Proprio di questo abbiamo parlato con Roberta Rocco di Fattoria San Vito, piccola e virtuosa azienda biologica attiva nella produzione di vini naturali IGT Toscana e Olio Extra Vergine di Oliva, situata nel comune diffuso di Calci (Pi), ai piedi del Monte Pisano. Sia il vigneto che l’uliveto della Fattoria sono gestiti da Matteo Piccioli, ex libraio che nel 2011 ha deciso di cambiare vita prendendo in mano le redini dell’azienda di famiglia. La sua mission è seguire la filosofia dei vignaioli naturali, producendo quindi uve biologiche coltivate senza ricorrere a sostanze chimiche di sintesi e senza l’impiego di organismi geneticamente modificati. 

Come cambia la vita e il lavoro di una cantina dopo due mesi di lockdown?
“Con la chiusura abbiamo dovuto reinventarci, trovare il modo di rimanere vicini ai nostri clienti e avere un’entrata che seppur minima potesse aiutarci a sostenere il nostro lavoro che, nel frattempo, in vigna e in cantina, non si è mai fermato. Abbiamo iniziato a consegnare vino a domicilio ottenendo una buona risposta, permettendoci di conoscere (virtualmente) nuove persone ed ampliare il giro dei clienti.

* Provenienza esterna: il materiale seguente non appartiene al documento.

/-- **`[F : F^q] ≤ q`: integral case.**  Every `y ∈ 𝒪[F]` is `Σ_{j<q} g_j^q ϖ^j` with
`g_j ∈ 𝒪[F]` (compactness of `𝒪[F]^q` and density of the image of `Φ_ϖ`). [folklore] -/
theorem exists_frobeniusSum_eq_of_mem {ϖ : 𝒪[F]} (hϖ : Irreducible ϖ) (y : 𝒪[F]) :
    ∃ g : Fin (p ^ n) → F, (∀ j, g j ∈ 𝒪[F]) ∧ ∑ j, g j ^ p ^ n * (ϖ : F) ^ (j : ℕ) = y := by
  -- `Φ = Φ_ϖ`
  set Φ : (Fin (p ^ n) → F) → F := fun g => ∑ j, g j ^ p ^ n * (ϖ : F) ^ (j : ℕ) with hΦ
  haveI : T2Space F := by
    letI := IsTopologicalAddGroup.rightUniformSpace F
    haveI := isUniformAddGroup_of_addCommGroup (G := F)
    infer_instance
  -- the compact set `𝒪^q` and its closed image
  set K : Set (Fin (p ^ n) → F) := Set.univ.pi fun _ => (𝒪[F] : Set F) with hK
  have hKc : IsCompact K := isCompact_univ_pi fun _ => IsNonarchimedeanLocalField.isCompact_closedBall F 1
  have hVc : IsClosed (Φ '' K) := (hKc.image (continuous_frobeniusSum p n _)).isClosed
  -- approximations
  choose g hg u hu using exists_frobeniusSum_approx (p := p) (n := n) hϖ y
  have hmemK : ∀ k, g k ∈ K := fun k => Set.mem_univ_pi.mpr fun j => hg k j
  -- `ϖ^k u_k → 0`
  have hϖ1 : valuation F (ϖ : F) < 1 :=
    Valuation.Integer.not_isUnit_iff_valuation_lt_one.mp hϖ.not_isUnit
  have htend : Tendsto (fun k => Φ (g k)) atTop (𝓝 (y : F)) := by
    have h0 : Tendsto (fun k => (ϖ : F) ^ k * (u k : F)) atTop (𝓝 0) := by
      rw [(IsValuativeTopology.hasBasis_nhds (0 : F)).tendsto_right_iff]
      intro γ _
      obtain ⟨k₀, hk₀⟩ := exists_pow_lt₀ hϖ1 γ
      refine eventually_atTop.mpr ⟨k₀, fun k hk => ?_⟩
      simp only [Set.mem_setOf_eq, sub_zero, map_mul, map_pow]
      calc valuation F (ϖ : F) ^ k * valuation F (u k : F)
          ≤ valuation F (ϖ : F) ^ k * 1 :=
            mul_le_mul_right ((Valuation.mem_integer_iff _ _).mp (u k).2) _
        _ = valuation F (ϖ : F) ^ k := mul_one _
        _ ≤ valuation F (ϖ : F) ^ k₀ := pow_le_pow_right_of_le_one' hϖ1.le hk
        _ < γ := hk₀
    have h1 : Tendsto (fun k => (y : F) - (ϖ : F) ^ k * (u k : F)) atTop (𝓝 ((y : F) - 0)) :=
      tendsto_const_nhds.sub h0
    rw [sub_zero] at h1
    refine h1.congr fun k => ?_
    rw [hu k]
    ring
  have hmem : (y : F) ∈ Φ '' K := by
    rw [← hVc.closure_eq]
    exact mem_closure_of_tendsto htend (Eventually.of_forall fun k => ⟨g k, hmemK k, rfl⟩)
  obtain ⟨g₀, hg₀, hy⟩ := hmem
  exact ⟨g₀, fun j => Set.mem_univ_pi.mp hg₀ j, hy⟩

/-- **`[F : F^q] ≤ q` for a non-archimedean local field** (`q = p^n`, `p` the exponential
characteristic, `ϖ` a uniformizer): every `f ∈ F` is `Σ_{j<q} g_j^q ϖ^j` with `g_j ∈ F`; that
is, `1, ϖ, …, ϖ^{q-1}` span `F` over `F^q` (for `F ≅ 𝔽_q((ϖ))`, `F^p = 𝔽_q((ϖ^p))`).
Ref: Serre, *Local Fields*, Ch. II §4 (structure of equal-characteristic complete fields). [folklore] -/
theorem exists_frobeniusSum_eq {ϖ : 𝒪[F]} (hϖ : Irreducible ϖ) (f : F) :
    ∃ g : Fin (p ^ n) → F, ∑ j, g j ^ p ^ n * (ϖ : F) ^ (j : ℕ) = f := by
  have hϖ1 : valuation F (ϖ : F) < 1 :=
    Valuation.Integer.not_isUnit_iff_valuation_lt_one.mp hϖ.not_isUnit
  have hϖ0 : (ϖ : F) ≠ 0 := fun h => hϖ.ne_zero (Subtype.ext h)
  by_cases hf : f = 0
  · exact ⟨0, by rw [frobeniusSum_zero, hf]⟩
  -- scale `f` into `𝒪[F]` by a `q`-th power of `ϖ`
  have hvf : valuation F f ≠ 0 := (Valuation.ne_zero_iff _).mpr hf
  obtain ⟨m, hm⟩ := exists_pow_lt₀ hϖ1 (Units.mk0 (valuation F f)⁻¹ (inv_ne_zero hvf))
  have hy : (ϖ : F) ^ (p ^ n * m) * f ∈ 𝒪[F] := by
    rw [Valuation.mem_integer_iff, map_mul, map_pow]
    have h1 : valuation F (ϖ : F) ^ (p ^ n * m) ≤ valuation F (ϖ : F) ^ m :=
      pow_le_pow_right_of_le_one' hϖ1.le (Nat.le_mul_of_pos_left m (expChar_pow_pos F p n))
    calc valuation F (ϖ : F) ^ (p ^ n * m) * valuation F f
        ≤ valuation F (ϖ : F) ^ m * valuation F f := mul_le_mul_left h1 _
      _ ≤ (valuation F f)⁻¹ * valuation F f := mul_le_mul_left (by simpa using hm.le) _
      _ = 1 := inv_mul_cancel₀ hvf
  obtain ⟨g, -, hg⟩ := exists_frobeniusSum_eq_of_mem (p := p) (n := n) hϖ ⟨_, hy⟩
  refine ⟨fun j => ((ϖ : F) ^ m)⁻¹ * g j, ?_⟩
  rw [frobeniusSum_mul, hg, inv_pow, ← pow_mul, mul_comm m]
  rw [inv_mul_cancel_left₀ (pow_ne_zero _ hϖ0)]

Purtroppo le attività di ristorazione si sono fermate ed il periodo risulta difficile per tutta la filiera. Oltre agli ordini bloccati abbiamo anche perso le prenotazioni per l’estate; la nostra Fattoria si trova a poche centinaia di metri dalla Certosa Monumentale di Pisa e molti turisti approfittano della visita per prenotare un wine tour con degustazione in vigna. Adesso stiamo finalmente per riaprire, in totale sicurezza, le passeggiate in vigna con degustazione”.

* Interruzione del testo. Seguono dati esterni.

import Literature.Analysis.Calculus.ConePeriodConePrimitive
import HarnessLib

/-!
# Iterated cone operators and Dupont's cone periods

Sequel of `ConePeriodConePrimitive.lean` (LEMMA F: `conePeriod m (h_b θ) x = conePeriod (m+1) θ (b, x)`).
Iterating, the composite of the cone (Poincaré homotopy) operators `h_{a₀}, h_{a₁}, …` applied to a
form, integrated over a straight simplex, is ONE cone period of the original form over the simplex
with the base points prepended — and in degree `0` (no integration left) the iterated primitive
ITSELF is a cone period:

  `(h_{a_{m-1}} ⋯ h_{a_1} h_{a_0} θ)(y) = ∫_{Δ(a_0, …, a_{m-1}, y)} θ`     (`iterCone_zero_apply`).

This is the identity that makes the end of the Čech–de Rham / van Est descent staircase of a closed
invariant form EQUAL to Dupont's cone cocycle (`ConePeriodCocycle`, `TwistedQuotient.coneCochain`).
To keep all degree arithmetic definitional the forms are organised in GRADED FAMILIES
`θ : GForm E F = Π r, (E → E [⋀^Fin r]→L[ℝ] F)`, the cone operator acts degreewise
(`hOp b θ r = h_b (θ (r+1))`), and `iterCone m a θ` applies `h_{a 0}` first (innermost), then
`h_{a 1}`, … .  The continuity side condition of LEMMA F is propagated through the iteration by the
hypothesis `hh` (discharged on finite-dimensional spaces by `continuousOn_conePrimitive`).
Theorems and definitions with bodies; no named fact.
[cite: Dupont1976, §1–2] [cite: Spivak1965, Thm. 4-11]

## References

* J. L. Dupont, *Simplicial de Rham cohomology and characteristic classes of flat bundles*,
  Topology 15 (1976), §1–2. [Dupont1976]
* M. Spivak, *Calculus on Manifolds* (1965), Thm. 4-11. [Spivak1965]
-/

noncomputable section

open Set MeasureTheory Filter Topology

namespace Literature.Analysis.Calculus

variable {E F : Type*} [NormedAddCommGroup E] [NormedSpace ℝ E] [NormedAddCommGroup F] [NormedSpace ℝ F]

/-! ### Graded families and the degreewise cone operator -/

variable (E F) in
/-- Graded families of forms: one `F`-valued `r`-form on `E` for every degree `r`. [folklore] -/
abbrev GForm : Type _ := ∀ r : ℕ, E → E [⋀^Fin r]→L[ℝ] F

/-- The cone operator with base point `b`, acting degreewise: `(hOp b θ) r = h_b (θ (r+1))`.
[cite: Spivak1965, Thm. 4-11] -/
def hOp (b : E) (θ : GForm E F) : GForm E F := fun r => conePrimitive b (θ (r + 1))

/-- Unfolding. [folklore] -/
@[simp] theorem hOp_apply (b : E) (θ : GForm E F) (r : ℕ) : hOp b θ r = conePrimitive b (θ (r + 1)) := rfl

/-- **Iterated cone operators**: `iterCone m a θ = h_{a (m-1)} (⋯ (h_{a 1} (h_{a 0} θ)))` — the base
point `a 0` is applied FIRST (innermost). [cite: Dupont1976, §2] -/
def iterCone : (m : ℕ) → (Fin m → E) → GForm E F → GForm E F
  | 0, _, θ => θ
  | m + 1, a, θ => iterCone m (Fin.tail a) (hOp (a 0) θ)

/-- Unfolding. [folklore] -/
@[simp] theorem iterCone_zero (a : Fin 0 → E) (θ : GForm E F) : iterCone 0 a θ = θ := rfl

/-- Unfolding. [folklore] -/
theorem iterCone_succ (m : ℕ) (a : Fin (m + 1) → E) (θ : GForm E F) :
    iterCone (m + 1) a θ = iterCone m (Fin.tail a) (hOp (a 0) θ) := rfl

/-- The vertices of the simplex computing an iterated cone integral: the base points `a 0, …, a (m-1)`
followed by the given vertices `x 0, …, x k`. [cite: Dupont1976, §2] -/
def consVerts : (m : ℕ) → (Fin m → E) → (k : ℕ) → (Fin (k + 1) → E) → (Fin (k + m + 1) → E)
  | 0, _, _, x => x
  | m + 1, a, k, x => Fin.cons (a 0) (consVerts m (Fin.tail a) k x)

omit [NormedAddCommGroup E] [NormedSpace ℝ E] in
/-- Unfolding. [folklore] -/
@[simp] theorem consVerts_zero (a : Fin 0 → E) (k : ℕ) (x : Fin (k + 1) → E) : consVerts 0 a k x = x := rfl

omit [NormedAddCommGroup E] [NormedSpace ℝ E] in
/-- Unfolding. [folklore] -/
theorem consVerts_succ (m : ℕ) (a : Fin (m + 1) → E) (k : ℕ) (x : Fin (k + 1) → E) :
    consVerts (m + 1) a k x = Fin.cons (a 0) (consVerts m (Fin.tail a) k x) := rfl

omit [NormedAddCommGroup E] [NormedSpace ℝ E] in
/-- The vertices stay in any set containing the base points and the given vertices. [folklore] -/
theorem consVerts_mem {X : Set E} :
    ∀ (m : ℕ) (a : Fin m → E) (k : ℕ) (x : Fin (k + 1) → E), (∀ i, a i ∈ X) → (∀ i, x i ∈ X) →
      ∀ i, consVerts m a k x i ∈ X
  | 0, _, _, _, _, hx, i => hx i
  | m + 1, a, k, x, ha, hx, i => by
    rw [consVerts_succ]
    refine Fin.cases ?_ (fun j => ?_) i
    · simpa using ha 0
    · simpa using consVerts_mem m (Fin.tail a) k x (fun j => ha j.succ) hx j

omit [NormedAddCommGroup E] [NormedSpace ℝ E] in
/-- The first vertex is the innermost base point `a 0`. [folklore] -/
@[simp] theorem consVerts_succ_apply_zero (m : ℕ) (a : Fin (m + 1) → E) (k : ℕ) (x : Fin (k + 1) → E) :
    consVerts (m + 1) a k x 0 = a 0 := rfl

omit [NormedAddCommGroup E] [NormedSpace ℝ E] in
/-- The last vertex is the last given vertex. [folklore] -/
theorem consVerts_apply_last :
    ∀ (m : ℕ) (a : Fin m → E) (k : ℕ) (x : Fin (k + 1) → E),
      consVerts m a k x (Fin.last (k + m)) = x (Fin.last k)
  | 0, _, _, _ => rfl
  | m + 1, a, k, x => by
    rw [consVerts_succ, show (Fin.last (k + (m + 1))) = (Fin.last (k + m)).succ from rfl, Fin.cons_succ]
    exact consVerts_apply_last m (Fin.tail a) k x

/-! ### Iterated cone integrals are cone periods -/

/-- **Iterated cone operators under the cone period.**  On a convex `X` containing the base points
and the vertices, for a graded family continuous on `X` (and a cone operator preserving continuity
on `X`, hypothesis `hh`):
`conePeriod k ((iterCone m a θ) k) x = conePeriod (k + m) (θ (k + m)) (a 0, …, a (m-1), x 0, …, x k)`.
[cite: Dupont1976, §2] -/
theorem conePeriod_iterCone [CompleteSpace F] {X : Set E} (hXc : Convex ℝ X)
    (hh : ∀ (r : ℕ) (b : E), b ∈ X → ∀ ψ : E → E [⋀^Fin (r + 1)]→L[ℝ] F,
      ContinuousOn ψ X → ContinuousOn (conePrimitive b ψ) X) :
    ∀ (m : ℕ) (a : Fin m → E) (θ : GForm E F), (∀ i, a i ∈ X) → (∀ r, ContinuousOn (θ r) X) →
      ∀ (k : ℕ) (x : Fin (k + 1) → E), (∀ i, x i ∈ X) →
        conePeriod k (iterCone m a θ k) x = conePeriod (k + m) (θ (k + m)) (consVerts m a k x)
  | 0, _, _, _, _, _, _, _ => rfl
  | m + 1, a, θ, ha, hθ, k, x, hx => by
    have IH := conePeriod_iterCone hXc hh m (Fin.tail a) (hOp (a 0) θ) (fun i => ha i.succ)
      (fun r => hh r (a 0) (ha 0) _ (hθ (r + 1))) k x hx
    calc conePeriod k (iterCone (m + 1) a θ k) x
        = conePeriod (k + m) (hOp (a 0) θ (k + m)) (consVerts m (Fin.tail a) k x) := IH
      _ = conePeriod (k + m + 1) (θ (k + m + 1)) (Fin.cons (a 0) (consVerts m (Fin.tail a) k x)) :=
          conePeriod_conePrimitive hXc (hθ _) (ha 0)
            (consVerts_mem m (Fin.tail a) k x (fun i => ha i.succ) hx)

/-- **The cone period in degree `0` is evaluation at the vertex.** [folklore] -/
theorem conePeriod_zero_eq [CompleteSpace F] (ψ : E → E [⋀^Fin 0]→L[ℝ] F) (x : Fin 1 → E) (v : Fin 0 → E) :
    conePeriod 0 ψ x = ψ (x 0) v := by
  rw [conePeriod_def]
  have h1 : (fun t : Fin 0 → ℝ => ψ (coneCube 0 x t) (fun j => fderiv ℝ (coneCube 0 x) t (Pi.single j 1)))
      = fun _ => ψ (x 0) v := by
    funext t
    rw [coneCube_zero, Subsingleton.elim (fun j => fderiv ℝ (coneCube 0 x) t (Pi.single j 1)) v]
  rw [h1, setIntegral_const, measureReal_def]
  have h2 : (volume (Icc (0 : Fin 0 → ℝ) 1)).toReal = 1 := by
    rw [Real.volume_Icc_pi_toReal (by intro i; exact i.elim0)]
    simp
  rw [h2, one_smul]

/-- **The iterated cone primitive of degree `0` is a cone period**:
`(h_{a (m-1)} ⋯ h_{a 0} θ)(y) = ∫_{Δ(a 0, …, a (m-1), y)} θ_m` (degrees written `0 + m`, definitionally
the statement of `conePeriod_iterCone` at `k = 0`; see `iterCone_zero_apply'` for the cast form).
[cite: Dupont1976, §2] -/
theorem iterCone_zero_apply [CompleteSpace F] {X : Set E} (hXc : Convex ℝ X)
    (hh : ∀ (r : ℕ) (b : E), b ∈ X → ∀ ψ : E → E [⋀^Fin (r + 1)]→L[ℝ] F,
      ContinuousOn ψ X → ContinuousOn (conePrimitive b ψ) X)
    (m : ℕ) (a : Fin m → E) (θ : GForm E F) (ha : ∀ i, a i ∈ X) (hθ : ∀ r, ContinuousOn (θ r) X)
    (y : E) (hy : y ∈ X) (v : Fin 0 → E) :
    iterCone m a θ 0 y v = conePeriod (0 + m) (θ (0 + m)) (consVerts m a 0 ![y]) := by
  rw [← conePeriod_iterCone hXc hh m a θ ha hθ 0 ![y] (fun i => by fin_cases i; simpa using hy),
    conePeriod_zero_eq _ _ v]
  rfl

/-- Transport of a cone period of a graded family along an equality of degrees. [folklore] -/
theorem conePeriod_gform_congr (θ : GForm E F) {N N' : ℕ} (h : N = N') (x : Fin (N + 1) → E) :
    conePeriod N (θ N) x = conePeriod N' (θ N') (fun i => x (Fin.cast (by rw [h]) i)) := by
  subst h
  rfl

/-- **The iterated cone primitive of degree `0` is a cone period** (cast form, degree `m`):
`(h_{a (m-1)} ⋯ h_{a 0} θ)(y) = conePeriod m (θ m) (a 0, …, a (m-1), y)`. [cite: Dupont1976, §2] -/
theorem iterCone_zero_apply' [CompleteSpace F] {X : Set E} (hXc : Convex ℝ X)
    (hh : ∀ (r : ℕ) (b : E), b ∈ X → ∀ ψ : E → E [⋀^Fin (r + 1)]→L[ℝ] F,
      ContinuousOn ψ X → ContinuousOn (conePrimitive b ψ) X)
    (m : ℕ) (a : Fin m → E) (θ : GForm E F) (ha : ∀ i, a i ∈ X) (hθ : ∀ r, ContinuousOn (θ r) X)
    (y : E) (hy : y ∈ X) (v : Fin 0 → E) :
    iterCone m a θ 0 y v =
      conePeriod m (θ m) (fun i => consVerts m a 0 ![y] (Fin.cast (by rw [Nat.zero_add]) i)) := by
  rw [iterCone_zero_apply hXc hh m a θ ha hθ y hy v, conePeriod_gform_congr θ (Nat.zero_add m)]

end Literature.Analysis.Calculus

end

Come ha influito per voi l’annullamento di eventi legati al vino e all’olio?
“Non abbiamo potuto partecipare a delle fiere di settore a cui tenevamo molto, le degustazioni sono state annullate; più che una perdita economica per noi si tratta di una perdita umana, di mancati incontri con i clienti, con gli amici, con i vignaioli. Ci auguriamo di poter presto rimediare”.

Ci sono state occasioni di organizzare assaggi virtuali per rimanere in contatto con il vostro pubblico e con gli esperti di settore?
“Cerchiamo di essere sempre presenti sui nostri canali social (Facebook e Instagram) ma la degustazione virtuale non è nelle nostre corde. Abbiamo bisogno della presenza fisica di altre persone e della condivisione veritiera dell’esperienza”.

Quali sono le principali peculiarità del vostro Olio Extra Vergine?
“Il nostro olio extravergine biologico è ottenuto da olive delle varietà Frantoio, Leccino, Moraiolo. Abbiamo circa 1.500 piante e gli oliveti terrazzati, edificati a partire dal seicento, rendono ancora oggi necessarie le tradizionali operazioni di raccolta manuale. Le olive vengono portate in frantoio entro poche ore dalla raccolta e spremute a freddo per preservarne le qualità organolettiche. L’olio appena franto è di colore verde più o meno intenso in funzione del grado di maturità delle olive, ha un sapore piccante, con un certo grado di amaro. La nostra azienda è, inoltre, parte della Strada dell’Olio dei Monti Pisani che coinvolge ben cinque Comuni”.